É um exemplo grosseiro de onde a ciência do cérebro e a arquitetura poderiam se cruzar com a evolução da tecnologia de sensores. “Nós tradicionalmente assumimos que o ambiente construído, seja na arquitetura ou escala urbana, influencia a nossa psique”, explica Ozel. “E se pudermos reverter essa relação? E se uma arquitetura cinética puder estabelecer uma conexão direta entre os pensamentos do usuário para reconfigurar seus limites físicos?”

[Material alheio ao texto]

import Summits.Ventures.HodgeRepro2.T5CartanSU11

/-!
# T5CayleySU11 — the Cayley transform `SL(2,ℝ) ≅ SU(1,1)`, kernel-checked

Support for `route/T5-N4-p5.md` (sub-step N4.3 = (R3)), step (N4.3.P2′), which passes between
`H_j¹ := SU(1,1)` (Rühl's group, coordinates `u(ψ₁) d(η) u(ψ₂)`) and `SL(2,ℝ)` (Bargmann's list as
printed in Gelbart) through the isomorphism «`SU(1,1) ≅ SL(2,ℝ)`», and identifies
`K_W ∩ SU(1,1) = SO(2)`.  The isomorphism is conjugation by the Cayley matrix
`C = !![1, -I; 1, I]` (`C⁻¹ = ½ · !![1, 1; I, -I]`):

* `cayleyConj_real`: for real `p q r s`,
  `C · !![p, q; r, s] · C⁻¹ = !![a, b; conj b, conj a]` with `a = ((p + s) + (q − r) I)/2`,
  `b = ((p − s) − (q + r) I)/2`, and `‖a‖² − ‖b‖² = ps − qr` (`normSq_cayleyA_sub_normSq_cayleyB`);
* `memU11_cayleyConj_real` / `det_cayleyConj`: `SL(2,ℝ)` lands in `SU(1,1)` (`MemU11`, `det = 1`);
* `exists_real_of_memU11_det_one`: every element of `SU(1,1)` is `C h C⁻¹` for a real `h` of
  determinant one — with `cayleyConj_mul`, `cayleyConj_one`, `cayleyConj_injective` this is the
  group isomorphism `SL(2,ℝ) ≅ SU(1,1)` of (N4.3.P2′);
* `cayleyConj_rotation`: `SO(2) ∋ !![cos θ, -sin θ; sin θ, cos θ] ↦ !![exp(-θ I), 0; 0, exp(θ I)]`
  — the diagonal torus `K_W ∩ SU(1,1)`; hence the `K_W`-character `(m, n)` restricts to the
  `SO(2)`-weight `m − n` on `rotation (-θ)` (`torus_character_rotation_neg`), and the `K_W`-type
  `((m′+3)/2 + k, (m′−3)/2 − k)` of (N4.3.P2-bis) restricts to the weight `3 + 2k` of (N4.3.P2′)
  (`ktype_weight`);
* `cayleyConj_cartanReal`: the split Cartan `!![exp t, 0; 0, exp (-t)]` of `SL(2,ℝ)` maps to
  `hyperbolicC t = !![cosh t, sinh t; sinh t, cosh t]`, the `A⁺` of `T5CartanU11` / `T5CartanSU11`;
* `exists_cartan_real`: `SL(2,ℝ) = SO(2) · A⁺ · SO(2)`, transported from
  `T5CartanSU11.exists_cartan_det_one` through the Cayley transform.

Honest scope: matrices only — nothing about representations, Bargmann's classification, Rühl's
measure or the Weil representation is formalised.  Orientation: with `rotation θ` as above the
`(0,0)` entry of its image is `exp(-θ I)`; the opposite orientation of `SO(2)` (`θ ↦ -θ`) gives
`exp(θ I)` there — both signs are recorded.
-/

noncomputable section

namespace Summit.Ventures.HodgeRepro2.T5CayleySU11

open Complex Matrix
open scoped ComplexConjugate

/-- The Cayley matrix `C = !![1, -I; 1, I]`. -/
def cayley : Matrix (Fin 2) (Fin 2) ℂ := !![1, -I; 1, I]

/-- Its inverse `C⁻¹ = ½ · !![1, 1; I, -I]`. -/
def cayleyInv : Matrix (Fin 2) (Fin 2) ℂ := !![1 / 2, 1 / 2; I / 2, -I / 2]

/-- Conjugation by the Cayley matrix, `h ↦ C h C⁻¹`. -/
def cayleyConj (h : Matrix (Fin 2) (Fin 2) ℂ) : Matrix (Fin 2) (Fin 2) ℂ :=
  cayley * h * cayleyInv

/-- The `(0,0)` entry of `C · !![p, q; r, s] · C⁻¹`: `a = ((p + s) + (q − r) I)/2`. -/
def cayleyA (p q r s : ℝ) : ℂ := (((p + s) / 2 : ℝ) : ℂ) + (((q - r) / 2 : ℝ) : ℂ) * I

/-- The `(0,1)` entry of `C · !![p, q; r, s] · C⁻¹`: `b = ((p − s) − (q + r) I)/2`. -/
def cayleyB (p q r s : ℝ) : ℂ := (((p - s) / 2 : ℝ) : ℂ) - (((q + r) / 2 : ℝ) : ℂ) * I

/-- The rotation `!![cos θ, -sin θ; sin θ, cos θ] ∈ SO(2) ⊂ SL(2,ℝ)`, read in `M₂(ℂ)`. -/
def rotation (θ : ℝ) : Matrix (Fin 2) (Fin 2) ℂ :=
  !![(Real.cos θ : ℂ), -(Real.sin θ : ℂ); (Real.sin θ : ℂ), (Real.cos θ : ℂ)]

/-- The split Cartan element `!![exp t, 0; 0, exp (-t)]` of `SL(2,ℝ)`, read in `M₂(ℂ)`. -/
def cartanReal (t : ℝ) : Matrix (Fin 2) (Fin 2) ℂ :=
  !![(Real.exp t : ℂ), 0; 0, (Real.exp (-t) : ℂ)]

/-- `C C⁻¹ = 1`. -/
theorem cayley_mul_cayleyInv : cayley * cayleyInv = 1 := by
  ext i j
  fin_cases i <;> fin_cases j <;>
    simp [cayley, cayleyInv, Matrix.mul_apply, Fin.sum_univ_two, Complex.ext_iff,
      Complex.div_ofNat_re, Complex.div_ofNat_im] <;> norm_num

/-- `C⁻¹ C = 1`. -/
theorem cayleyInv_mul_cayley : cayleyInv * cayley = 1 := by
  ext i j
  fin_cases i <;> fin_cases j <;>
    simp [cayley, cayleyInv, Matrix.mul_apply, Fin.sum_univ_two, Complex.ext_iff,
      Complex.div_ofNat_re, Complex.div_ofNat_im] <;> norm_num

/-- Conjugation by `C` is multiplicative. -/
theorem cayleyConj_mul (h h' : Matrix (Fin 2) (Fin 2) ℂ) :
    cayleyConj (h * h') = cayleyConj h * cayleyConj h' := by
  unfold cayleyConj
  calc cayley * (h * h') * cayleyInv
      = cayley * h * (cayleyInv * cayley) * h' * cayleyInv := by
        rw [cayleyInv_mul_cayley]; simp [Matrix.mul_assoc]
    _ = cayley * h * cayleyInv * (cayley * h' * cayleyInv) := by simp [Matrix.mul_assoc]

/-- Conjugation by `C` fixes the identity. -/
theorem cayleyConj_one : cayleyConj 1 = 1 := by
  unfold cayleyConj; rw [Matrix.mul_one, cayley_mul_cayleyInv]

/-- Conjugation by `C` is injective (its inverse is conjugation by `C⁻¹`). -/
theorem cayleyConj_injective : Function.Injective cayleyConj := by
  intro h h' hh
  have key : ∀ g : Matrix (Fin 2) (Fin 2) ℂ, cayleyInv * cayleyConj g * cayley = g := by
    intro g
    unfold cayleyConj
    calc cayleyInv * (cayley * g * cayleyInv) * cayley
        = (cayleyInv * cayley) * g * (cayleyInv * cayley) := by simp [Matrix.mul_assoc]
      _ = g := by rw [cayleyInv_mul_cayley, Matrix.one_mul, Matrix.mul_one]
  rw [← key h, ← key h', hh]

/-- Conjugation by `C` preserves the determinant. -/
theorem det_cayleyConj (h : Matrix (Fin 2) (Fin 2) ℂ) : (cayleyConj h).det = h.det := by
  unfold cayleyConj
  rw [Matrix.det_mul, Matrix.det_mul, mul_comm, ← mul_assoc, ← Matrix.det_mul,
    cayleyInv_mul_cayley, Matrix.det_one, one_mul]

/-- `‖a‖² − ‖b‖² = ps − qr` for the Cayley entries `a = cayleyA p q r s`, `b = cayleyB p q r s`. -/
theorem normSq_cayleyA_sub_normSq_cayleyB (p q r s : ℝ) :
    normSq (cayleyA p q r s) - normSq (cayleyB p q r s) = p * s - q * r := by
  simp only [cayleyA, cayleyB, normSq_apply]
  simp [Complex.add_re, Complex.add_im, Complex.sub_re, Complex.sub_im, Complex.mul_re,
    Complex.mul_im, Complex.div_ofNat_re, Complex.div_ofNat_im]
  ring

/-- THE CAYLEY TRANSFORM OF A REAL MATRIX:
`C · !![p, q; r, s] · C⁻¹ = !![a, b; conj b, conj a]` with `a = ((p + s) + (q − r) I)/2` and
`b = ((p − s) − (q + r) I)/2`. -/
theorem cayleyConj_real (p q r s : ℝ) :
    cayleyConj !![(p : ℂ), (q : ℂ); (r : ℂ), (s : ℂ)] =
      !![cayleyA p q r s, cayleyB p q r s; conj (cayleyB p q r s), conj (cayleyA p q r s)] := by
  unfold cayleyConj cayleyA cayleyB
  ext i j
  fin_cases i <;> fin_cases j <;>
    simp [cayley, cayleyInv, Matrix.mul_apply, Fin.sum_univ_two, Complex.ext_iff, map_ofNat,
      Complex.div_ofNat_re, Complex.div_ofNat_im] <;>
    refine ⟨?_, ?_⟩ <;> ring

/-- A matrix of the form `!![a, b; conj b, conj a]` with `‖a‖² − ‖b‖² = 1` lies in `U(1,1)`. -/
theorem memU11_of_form (a b : ℂ) (h : normSq a - normSq b = 1) :
    T5UnitaryBound.MemU11 !![a, b; conj b, conj a] := by
  unfold T5UnitaryBound.MemU11 T5UnitaryBound.J
  have ha : conj a * a = (normSq a : ℂ) := by rw [mul_comm]; exact Complex.mul_conj a
  have hb : conj b * b = (normSq b : ℂ) := by rw [mul_comm]; exact Complex.mul_conj b
  have h' : (normSq a : ℂ) - (normSq b : ℂ) = 1 := by exact_mod_cast h
  ext i j
  fin_cases i <;> fin_cases j <;>
    simp [Matrix.mul_apply, Fin.sum_univ_two, Matrix.conjTranspose_apply] <;>
    first
    | linear_combination ha - hb + h'
    | linear_combination hb - ha - h'
    | ring1

/-- The determinant of `!![a, b; conj b, conj a]` is `‖a‖² − ‖b‖²`. -/
theorem det_of_form (a b : ℂ) :
    (!![a, b; conj b, conj a]).det = ((normSq a - normSq b : ℝ) : ℂ) := by
  rw [Matrix.det_fin_two_of, Complex.mul_conj, Complex.mul_conj]
  push_cast; ring

/-- `SL(2,ℝ)` lands in `SU(1,1)`: `MemU11 (C h C⁻¹)` for real `h` with `ps − qr = 1`. -/
theorem memU11_cayleyConj_real {p q r s : ℝ} (h : p * s - q * r = 1) :
    T5UnitaryBound.MemU11 (cayleyConj !![(p : ℂ), (q : ℂ); (r : ℂ), (s : ℂ)]) := by
  rw [cayleyConj_real]
  exact memU11_of_form _ _ (by rw [normSq_cayleyA_sub_normSq_cayleyB]; exact h)

/-- `det (C h C⁻¹) = ps − qr` for real `h = !![p, q; r, s]`. -/
theorem det_cayleyConj_real (p q r s : ℝ) :
    (cayleyConj !![(p : ℂ), (q : ℂ); (r : ℂ), (s : ℂ)]).det = ((p * s - q * r : ℝ) : ℂ) := by
  rw [det_cayleyConj, Matrix.det_fin_two_of]; push_cast; ring

/-- EVERY ELEMENT OF `SU(1,1)` IS THE CAYLEY TRANSFORM OF A REAL MATRIX OF DETERMINANT ONE:
with `a = g 0 0`, `b = g 0 1`, take `p = Re a + Re b`, `q = Im a − Im b`, `r = −Im a − Im b`,
`s = Re a − Re b`. -/
theorem exists_real_of_memU11_det_one {g : Matrix (Fin 2) (Fin 2) ℂ}
    (hg : T5UnitaryBound.MemU11 g) (hd : g.det = 1) :
    ∃ p q r s : ℝ, p * s - q * r = 1 ∧ g = cayleyConj !![(p : ℂ), (q : ℂ); (r : ℂ), (s : ℂ)] := by
  have h11 := T5CartanSU11.entry_11_eq_conj_00 hg hd
  have h10 := T5CartanSU11.entry_10_eq_conj_01 hg hd
  set a := g 0 0 with ha
  set b := g 0 1 with hb
  have hform : g = !![a, b; conj b, conj a] := by
    ext i j; fin_cases i <;> fin_cases j <;> simp [ha, hb, h11, h10]
  have hdet : normSq a - normSq b = 1 := by
    have := hd
    rw [hform, det_of_form] at this
    exact_mod_cast this
  refine ⟨a.re + b.re, a.im - b.im, -a.im - b.im, a.re - b.re, ?_, ?_⟩
  · have := hdet
    simp only [normSq_apply] at this
    linear_combination this
  · rw [cayleyConj_real, hform]
    ext i j
    fin_cases i <;> fin_cases j <;>
      simp [cayleyA, cayleyB, Complex.ext_iff, map_ofNat, Complex.div_ofNat_re,
        Complex.div_ofNat_im] <;>
      ring

/-- `SO(2) → K_W ∩ SU(1,1)`: `C · rotation θ · C⁻¹ = !![exp(-θ I), 0; 0, exp(θ I)]`. -/
theorem cayleyConj_rotation (θ : ℝ) :
    cayleyConj (rotation θ) = !![exp (-(θ : ℂ) * I), 0; 0, exp ((θ : ℂ) * I)] := by
  rw [show rotation θ = !![((Real.cos θ : ℝ) : ℂ), ((-Real.sin θ : ℝ) : ℂ);
      ((Real.sin θ : ℝ) : ℂ), ((Real.cos θ : ℝ) : ℂ)] by simp [rotation], cayleyConj_real]
  have h1 : exp (-(θ : ℂ) * I) = (Real.cos θ : ℂ) - (Real.sin θ : ℂ) * I := by
    rw [show -(θ : ℂ) * I = ((-θ : ℝ) : ℂ) * I by push_cast; ring, Complex.exp_mul_I,
      ← Complex.ofReal_cos, ← Complex.ofReal_sin, Real.cos_neg, Real.sin_neg]
    push_cast; ring
  have h2 : exp ((θ : ℂ) * I) = (Real.cos θ : ℂ) + (Real.sin θ : ℂ) * I := by
    rw [Complex.exp_mul_I, ← Complex.ofReal_cos, ← Complex.ofReal_sin]
  rw [h1, h2]
  ext i j
  fin_cases i <;> fin_cases j <;>
    simp [cayleyA, cayleyB, Complex.ext_iff, map_ofNat, Complex.div_ofNat_re,
      Complex.div_ofNat_im] <;>
    ring

/-- The opposite orientation of `SO(2)`: `C · rotation (-θ) · C⁻¹ = !![exp(θ I), 0; 0, exp(-θ I)]`. -/
theorem cayleyConj_rotation_neg (θ : ℝ) :
    cayleyConj (rotation (-θ)) = !![exp ((θ : ℂ) * I), 0; 0, exp (-(θ : ℂ) * I)] := by
  rw [cayleyConj_rotation]; push_cast; rw [neg_neg]

/-- The split Cartan of `SL(2,ℝ)` goes to `hyperbolicC t = !![cosh t, sinh t; sinh t, cosh t]`. -/
theorem cayleyConj_cartanReal (t : ℝ) :
    cayleyConj (cartanReal t) = T5UnitaryBound.hyperbolicC t := by
  rw [show cartanReal t = !![((Real.exp t : ℝ) : ℂ), ((0 : ℝ) : ℂ);
      ((0 : ℝ) : ℂ), ((Real.exp (-t) : ℝ) : ℂ)] by simp [cartanReal], cayleyConj_real]
  unfold T5UnitaryBound.hyperbolicC
  have hc : (Real.cosh t : ℂ) = (((Real.exp t + Real.exp (-t)) / 2 : ℝ) : ℂ) := by
    rw [Real.cosh_eq]
  have hs : (Real.sinh t : ℂ) = (((Real.exp t - Real.exp (-t)) / 2 : ℝ) : ℂ) := by
    rw [Real.sinh_eq]
  rw [hc, hs]
  ext i j
  fin_cases i <;> fin_cases j <;>
    simp [cayleyA, cayleyB, map_ofNat, -Complex.ofReal_exp]

/-- `rotation` is a homomorphism `ℝ → SO(2)`. -/
theorem rotation_add (θ₁ θ₂ : ℝ) : rotation (θ₁ + θ₂) = rotation θ₁ * rotation θ₂ := by
  unfold rotation
  ext i j
  fin_cases i <;> fin_cases j <;>
    simp [Matrix.mul_apply, Fin.sum_univ_two, Real.cos_add, Real.sin_add] <;> ring

/-- `det (rotation θ) = 1`. -/
theorem det_rotation (θ : ℝ) : (rotation θ).det = 1 := by
  unfold rotation
  rw [Matrix.det_fin_two_of]
  have := Real.sin_sq_add_cos_sq θ
  have h : (Real.sin θ : ℂ) ^ 2 + (Real.cos θ : ℂ) ^ 2 = 1 := by exact_mod_cast this
  linear_combination h

/-- `det (cartanReal t) = 1`. -/
theorem det_cartanReal (t : ℝ) : (cartanReal t).det = 1 := by
  unfold cartanReal
  rw [Matrix.det_fin_two_of]
  have : Real.exp t * Real.exp (-t) = 1 := by rw [← Real.exp_add]; simp
  have h : (Real.exp t : ℂ) * (Real.exp (-t) : ℂ) = 1 := by exact_mod_cast this
  linear_combination h

/-- The torus character `(m, n)` — `!![z₁, 0; 0, z₂] ↦ z₁^m z₂^n` — on the image of `rotation θ`
is `exp ((n − m) θ I)`: the `SO(2)`-weight of the `K_W`-character `(m, n)` is `n − m` in the
orientation of `rotation`. -/
theorem torus_character_rotation (m n : ℤ) (θ : ℝ) :
    exp (-(θ : ℂ) * I) ^ m * exp ((θ : ℂ) * I) ^ n = exp (((n - m : ℤ) : ℂ) * ((θ : ℂ) * I)) := by
  rw [← Complex.exp_int_mul, ← Complex.exp_int_mul, ← Complex.exp_add]
  congr 1; push_cast; ring

/-- The same in the opposite orientation (`rotation (-θ)`): the weight is `m − n`. -/
theorem torus_character_rotation_neg (m n : ℤ) (θ : ℝ) :
    exp ((θ : ℂ) * I) ^ m * exp (-(θ : ℂ) * I) ^ n = exp (((m - n : ℤ) : ℂ) * ((θ : ℂ) * I)) := by
  rw [← Complex.exp_int_mul, ← Complex.exp_int_mul, ← Complex.exp_add]
  congr 1; push_cast; ring

/-- The `K_W`-type `((m′+3)/2 + k, (m′−3)/2 − k)` of (N4.3.P2-bis) (`m′` odd) restricts to the
`SO(2)`-weight `3 + 2k` of (N4.3.P2′): first coordinate minus second. -/
theorem ktype_weight {m' : ℤ} (hm : Odd m') (k : ℤ) :
    ((m' + 3) / 2 + k) - ((m' - 3) / 2 - k) = 3 + 2 * k := by
  obtain ⟨j, rfl⟩ := hm
  omega

/-- Every unit complex number is `exp (θ I)` for a real `θ` (its argument). -/
theorem exists_exp_of_norm_eq_one {u : ℂ} (hu : ‖u‖ = 1) : ∃ θ : ℝ, u = exp ((θ : ℂ) * I) := by
  refine ⟨Complex.arg u, ?_⟩
  have := Complex.norm_mul_exp_arg_mul_I u
  rw [hu, Complex.ofReal_one, one_mul] at this
  exact this.symm

/-- `SL(2,ℝ) = SO(2) · A⁺ · SO(2)`: every real `!![p, q; r, s]` with `ps − qr = 1` is
`rotation θ₁ * cartanReal t * rotation θ₂` with `t ≥ 0` — transported from
`T5CartanSU11.exists_cartan_det_one` through the Cayley transform. -/
theorem exists_cartan_real {p q r s : ℝ} (h : p * s - q * r = 1) :
    ∃ θ₁ t θ₂ : ℝ, 0 ≤ t ∧
      !![(p : ℂ), (q : ℂ); (r : ℂ), (s : ℂ)] = rotation θ₁ * cartanReal t * rotation θ₂ := by
  have hg := memU11_cayleyConj_real h
  have hd : (cayleyConj !![(p : ℂ), (q : ℂ); (r : ℂ), (s : ℂ)]).det = 1 := by
    rw [det_cayleyConj_real, h]; simp
  obtain ⟨α, β, t, hα, hβ, ht, hcart⟩ := T5CartanSU11.exists_cartan_det_one hg hd
  obtain ⟨θ₁, rfl⟩ := exists_exp_of_norm_eq_one hα
  obtain ⟨θ₂, rfl⟩ := exists_exp_of_norm_eq_one hβ
  refine ⟨-θ₁, t, -θ₂, ht, ?_⟩
  apply cayleyConj_injective
  rw [hcart, cayleyConj_mul, cayleyConj_mul, cayleyConj_rotation_neg, cayleyConj_rotation_neg,
    cayleyConj_cartanReal]
  have e1 : ∀ φ : ℝ, conj (exp ((φ : ℂ) * I)) = exp (-(φ : ℂ) * I) := by
    intro φ
    rw [← Complex.exp_conj]
    congr 1
    simp only [map_mul, Complex.conj_ofReal, Complex.conj_I]
    ring
  rw [e1, e1]

end Summit.Ventures.HodgeRepro2.T5CayleySU11

end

Neurologistas e arquitetos há muito tempo são atraídos uns pela profissão dos outros – existe até um instituto dedicado a sua união – mas, até recentemente, as pesquisas de como a arquitetura afeta diretamente o cérebro (e vice-versa) estava limitada pela tecnologia que é um tanto desajeitada e muito cara. Agora estamos entrando em uma era em que o hardware está fazendo possível para designers com uma mínima experiência em cada um dos campos para experimentar a intersecção do cérebro e de construções. [The Dish]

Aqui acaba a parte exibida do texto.